Another embodiment of the present invention is a method of providing a signal to passengers within a vehicle, wherein the vehicle is in an area where reception of the signal is not available. The method includes receiving the signal, with a first receiver in an area where the signal is available, and retransmitting the signal, received by the first receiver, to a second receiver that is located on a vehicle that is not within the area where the signal is available. The method further includes the steps of retransmitting the signal received by the second receiver to a third receiver located on a vehicle that is within the area where the signal is not available. The method further comprising the step of repeating the step of retransmitting the received signal to any vehicle which is in the area where the coverage is not available so that each of the vehicles can receive the signal and present it to passengers within each of the vehicles.

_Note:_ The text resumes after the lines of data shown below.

/-!
# `BalabanUV.Beta.CompositeCorrectorLinearGeneric` — binder row D1 ∕ (C1): **THE SCHEME-GENERIC COMPOSITE, ITS DEFECT POTENTIAL AND ITS CORRECTOR PAIR ARE ℝ-LINEAR IN THE
# FIELD** — leaf-06 g32's `CompositeCorrectorLinear` §2–§3 (`compLinAvgAt_add ∕ _smul`, `compDefectAt_add ∕ _zero' ∕ _smul`, `corrPsi_add ∕ _smul ∕ _zero ∕ _sum_smul`,
# `corrPhi_…`) re-proved for ANY one-step averaging family from four one-step letters (subtractivity ×2, homogeneity ×2) (§1), and INSTANTIATED at the (0.4)-SYMMETRISED
# scheme (§2–§3): one-level letters `symLinAvgAt_smul' ∕ avSym_smul ∕ lamSym_smul`, then **`compLinAvgSymAt_add ∕ _smul`**, **`compDefectSymAt_add ∕ _zero' ∕ _smul`**,
# **`corrPsiSym_add ∕ _smul ∕ _zero ∕ _sum_smul`**, **`corrPhiSym_add ∕ _smul ∕ _zero ∕ _sum_smul`** — K-U3d-sym's FIFTH form-level brick: with PART 127 (finite read set) the
# two inputs of leaf-06's APPLY BRIDGE «no hypothesis on K» for the (0.4) pair `Ψˢ_m ∕ Φˢ_m` (row OWNER an2 gen 89; sequel of PART 124–127)

HONEST FRAMING (cell charter, verbatim): «discharging BetaPertH makes Balaban's UV stability UNCONDITIONAL — a real
constructive-QFT result; it is NOT the continuum limit and NOT the Clay problem.»
HONEST DEPENDENCY: continuum YM on T⁴ ⇐ BetaPertH ∧ nine spine estimates (0/9 proved); BetaPertH ⇐ (D1) ∧ (D4) ∧ CAP+tail;
G-an2-4 gates asym, D1 and NE2/3/4.
ABSOLUTE RULE (cell, verbatim): «No internally-minted statement may enter as a cited fact. Every hypothesis is either kernel-proved in this
package or a verbatim quotation of a PUBLISHED theorem with page reference. The manuscript(s) under audit are NOT citable for their own
disputed steps — they are the thing under adjudication; programme-internal (2001/route/tribunal) claims are never citable.»
NOTHING below is cited: no `[cite: …]`, no `Prop` fact, no `def`.  [folklore] module algebra over the cell's OWN typed objects BY NAME: PART 124's `compAvOf ∕ compDefectOf ∕ avSym ∕
lamSym ∕ compLinAvgSymAt ∕ compDefectSymAt` (`_succ ∕ _zero` clauses), PART 126's `compAvOf_sub ∕ compDefectOf_sub ∕ avSym_sub ∕ lamSym_sub ∕ corrPhiOf ∕ corrPsiOf ∕ corrPhiSym ∕
corrPsiSym`, PART 127's pointwise forms `corrPsiOf_apply ∕ corrPhiOf_apply`, leaf-06's `CompositeCorrectorLinear.blockSum_smul`, an1's `AffineReproduction.contourSum_sub`,
`CompositeCorrectorForms.contourSum_smul'`, an2's `SymmetrisedAxialPotential.symLinAvgAt_eq_contourSum_sub_dz` and `SymCorrectorForms.SymLamAt_smul ∕ zetaS_smul`.  It asserts
nothing about Bałaban's non-linear averages beyond their typed linearisations; it values nothing; option L of REFEREE-TABLE-89 is NOT commissioned and its KERNEL level is untouched.

WHY.  K-U3d's kernelisation `kerOf` turns a form-level corrector into a kernel acting on kernel columns; that `comp (kerOf Ψ) K` equals `Ψ` applied to the columns of `K`
(leaf-06's APPLY BRIDGE `CompositeCorrectorKernel.apply_eq_sum_of_depOn`, «no hypothesis on K») needs exactly two form-level inputs: `A ↦ (Ψ A)_α(x)` is ℝ-LINEAR (this file,
for the generic and the (0.4) pair) and READS FINITELY MANY BONDS (PART 127).  After this file every form-level letter that K-U3d's kernel files (`CompositeCorrectorKernel`,
`…KernelSpr`, `…Slot`) consume about `corrPsi ∕ corrPhi` exists BY NAME for `corrPsiSym ∕ corrPhiSym`; what remains of K-U3d-sym is kernel-level re-instantiation only.

WHAT (`d` the lattice dimension; `L` the block side; levels `k`, `m`; scalar `c`; all [folklore]):
§1 GENERIC (`Av`, `lam`, `L`) from the one-step letters (S) `Av k (A − B) = Av k A − Av k B`, (S′) `lam k (A − B) = lam k A − lam k B`, (H) `Av k (c • A) = c • Av k A`,
   (H′) `lam k (c • A) = c • lam k A`: `compAvOf_add` (S), `compAvOf_smul` (H), `compDefectOf_add ∕ compDefectOf_zero'` (S)(S′), `compDefectOf_smul` (H)(H′);
   `corrPsiOf_add ∕ _smul ∕ _zero ∕ _sum_smul`, `corrPhiOf_add ∕ _smul ∕ _zero ∕ _sum_smul`.
§2 THE (0.4) ONE-STEP LETTERS (roots `ρs : ℕ → Site d`, any): `symLinAvgAt_smul'` (the symmetrised rooted linear average is ℝ-homogeneous), `avSym_smul` (H), `lamSym_smul` (H′)
   (subtractivity (S)(S′) = PART 126's `avSym_sub ∕ lamSym_sub`).
§3 THE (0.4) COMPOSITE: `compLinAvgSymAt_add ∕ _smul`, `compDefectSymAt_add ∕ _zero' ∕ _smul` (any roots `ρs`); `corrPsiSym_add ∕ _smul ∕ _zero ∕ _sum_smul`,
   `corrPhiSym_add ∕ _smul ∕ _zero ∕ _sum_smul` (roots `r : ℕ → (Fin d → ℕ)`, no in-block hypothesis needed for linearity) — literally leaf-06's §2–§3 statements with
   `compLinAvgAt ∕ compDefectAt ∕ corrPsi ∕ corrPhi ↦ compLinAvgSymAt ∕ compDefectSymAt ∕ corrPsiSym ∕ corrPhiSym`.
Namespace: PART 124's `…CompositeAveragingCoarseExactGeneric` is REOPENED on purpose (all names new; `symLinAvgAt_smul'` primed to stay clear of any future unprimed letter in
`SymmetrisedAxialPotential`).  Provenance: β sub-cell, unit `b2b-balaban-beta-an2` gen 89 (row-D1 OWNER), 2026-08-30; charter-neutral library typing (no L-root, no (I)-class
object).  NOT (C1), NOT (T-ID), NOT D1, NEVER «G-an2-4 closed», NOT `BetaPertH`, NOT continuum, NOT Clay.
-/

namespace Summit.QuantumFields.BalabanUV.Beta.CompositeAveragingCoarseExactGeneric

open Finset
open scoped BigOperators Nat
open Literature.MathematicalPhysics.QuantumFieldTheory.Balaban1983to89.Beta
open AffineAveraging (Site Form0 Form1 box toSite unitVec dz blockSum contourSum)
open AffineReproduction (contourSum_sub)
open Summit.QuantumFields.BalabanUV.Beta.SymmetrisedAxialPotential (SymLamAt symLinAvgAt symLinAvgAt_eq_contourSum_sub_dz)
open Summit.QuantumFields.BalabanUV.Beta.SymCorrectorForms (zetaS SymLamAt_smul zetaS_smul)
open Summit.QuantumFields.BalabanUV.Beta.CompositeCorrectorForms (ext ext_apply contourSum_smul')
open Summit.QuantumFields.BalabanUV.Beta.CompositeCorrectorLinear (blockSum_smul)

noncomputable section

variable {d : ℕ}

/-! ## §1 Generic: additivity and homogeneity of the composite, the defect potential and the correctors -/

section Generic

variable {Av : ℕ → Form1 d ℝ → Form1 d ℝ} {lam : ℕ → Form1 d ℝ → Form0 d ℝ} {L : ℕ}

/-- [folklore] **THE GENERIC COMPOSITE IS ADDITIVE** (from subtractivity (S), PART 126's `compAvOf_sub`). -/
theorem compAvOf_add (hS : ∀ (k : ℕ) (A B : Form1 d ℝ), Av k (A - B) = Av k A - Av k B) (m : ℕ) (A B : Form1 d ℝ) :
    compAvOf Av m (A + B) = compAvOf Av m A + compAvOf Av m B := by
  have h := compAvOf_sub Av hS (A + B) B m
  rw [add_sub_cancel_right] at h
  rw [h, sub_add_cancel]

/-- [folklore] **THE GENERIC COMPOSITE IS ℝ-HOMOGENEOUS** (from the one-step letter (H)). -/
theorem compAvOf_smul (hH : ∀ (k : ℕ) (c : ℝ) (A : Form1 d ℝ), Av k (c • A) = c • Av k A) (c : ℝ) (A : Form1 d ℝ) :
    ∀ m, compAvOf Av m (c • A) = c • compAvOf Av m A
  | 0 => rfl
  | m + 1 => by rw [compAvOf_succ, compAvOf_succ, compAvOf_smul hH c A m, hH]

/-- [folklore] **THE GENERIC DEFECT POTENTIAL IS ADDITIVE** (from (S)(S′), PART 126's `compDefectOf_sub`). -/
theorem compDefectOf_add (hS : ∀ (k : ℕ) (A B : Form1 d ℝ), Av k (A - B) = Av k A - Av k B)
    (hS' : ∀ (k : ℕ) (A B : Form1 d ℝ), lam k (A - B) = lam k A - lam k B) (m : ℕ) (A B : Form1 d ℝ) :
    compDefectOf Av lam L m (A + B) = compDefectOf Av lam L m A + compDefectOf Av lam L m B := by
  have h := compDefectOf_sub Av lam L hS hS' (A + B) B m
  rw [add_sub_cancel_right] at h
  rw [h, sub_add_cancel]

/-- [folklore] The generic defect potential of the zero field vanishes (from (S)(S′)). -/
theorem compDefectOf_zero' (hS : ∀ (k : ℕ) (A B : Form1 d ℝ), Av k (A - B) = Av k A - Av k B)
    (hS' : ∀ (k : ℕ) (A B : Form1 d ℝ), lam k (A - B) = lam k A - lam k B) (m : ℕ) :
    compDefectOf Av lam L m (0 : Form1 d ℝ) = 0 := by
  have h := compDefectOf_sub Av lam L hS hS' (0 : Form1 d ℝ) 0 m
  rwa [sub_self, sub_self] at h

With this arrangement, any of live video programming, images, interactive services such as the internet, two-way communications such as telephone communication and other data signals can be provided to passengers within vehicles even though the vehicles are not within an area where the signal can be received due to, for example, a lack of satellite coverage, or non-continuous satellite coverage, or a lack of ground to air communications facilities, or a poor signal quality. This is particularly advantageous for aircraft flight paths such as, for example, transoceanic flights where a plurality of airplanes are lined up in a path traversing an ocean and where satellite coverage is not yet available above the ocean.
Other objects and features of the present invention will become apparent from the following detailed description when taken in connection with the following drawings. It is to be understood that the drawings are for the purpose of illustration only and are not intended as a definition of the limits of the invention.
The foregoing and other objects and advantages will be more fully appreciated from the following drawing in which:
FIG. 1 is a perspective view of an antenna subsystem of the present invention mounted on a roof of an automobile;
FIG. 2 is a perspective view partially broken away of an antenna of the antenna subsystem of FIG. 1;
FIG. 3 is a side elevational view of the antenna of FIG. 2;
FIG. 4 is a top plan view of the antenna of FIG. 2;
FIG. 5 is a cross-sectional bottom plan view of an embodiment of a waveguide feed of the antenna, taken along line 5—5 of FIG. 3;
FIG. 6 is a cross-sectional side view of the antenna, taken along line 6—6 of FIG. 5;
FIG. 7 is a plan view of one half of a waveguide feed of the antenna of FIG. 2;
FIG. 8 is a plan view of a second top half of the waveguide feed of FIG. 7;
FIG. 9 is a cross-sectional bottom plan view of an alternate embodiment of a waveguide feed assembly for the antenna of the present invention;
FIG. 10 is a cross-sectional end view of an extruded embodiment of the antenna of the present invention;
FIG. 11 is a plot illustrating a beam pattern of the antenna of the present invention including a main antenna beam and a plurality of steering array antenna beams; and
FIG. 12 is a perspective view of the antenna subsystem of the present invention mounted to the fuselage of an aircraft.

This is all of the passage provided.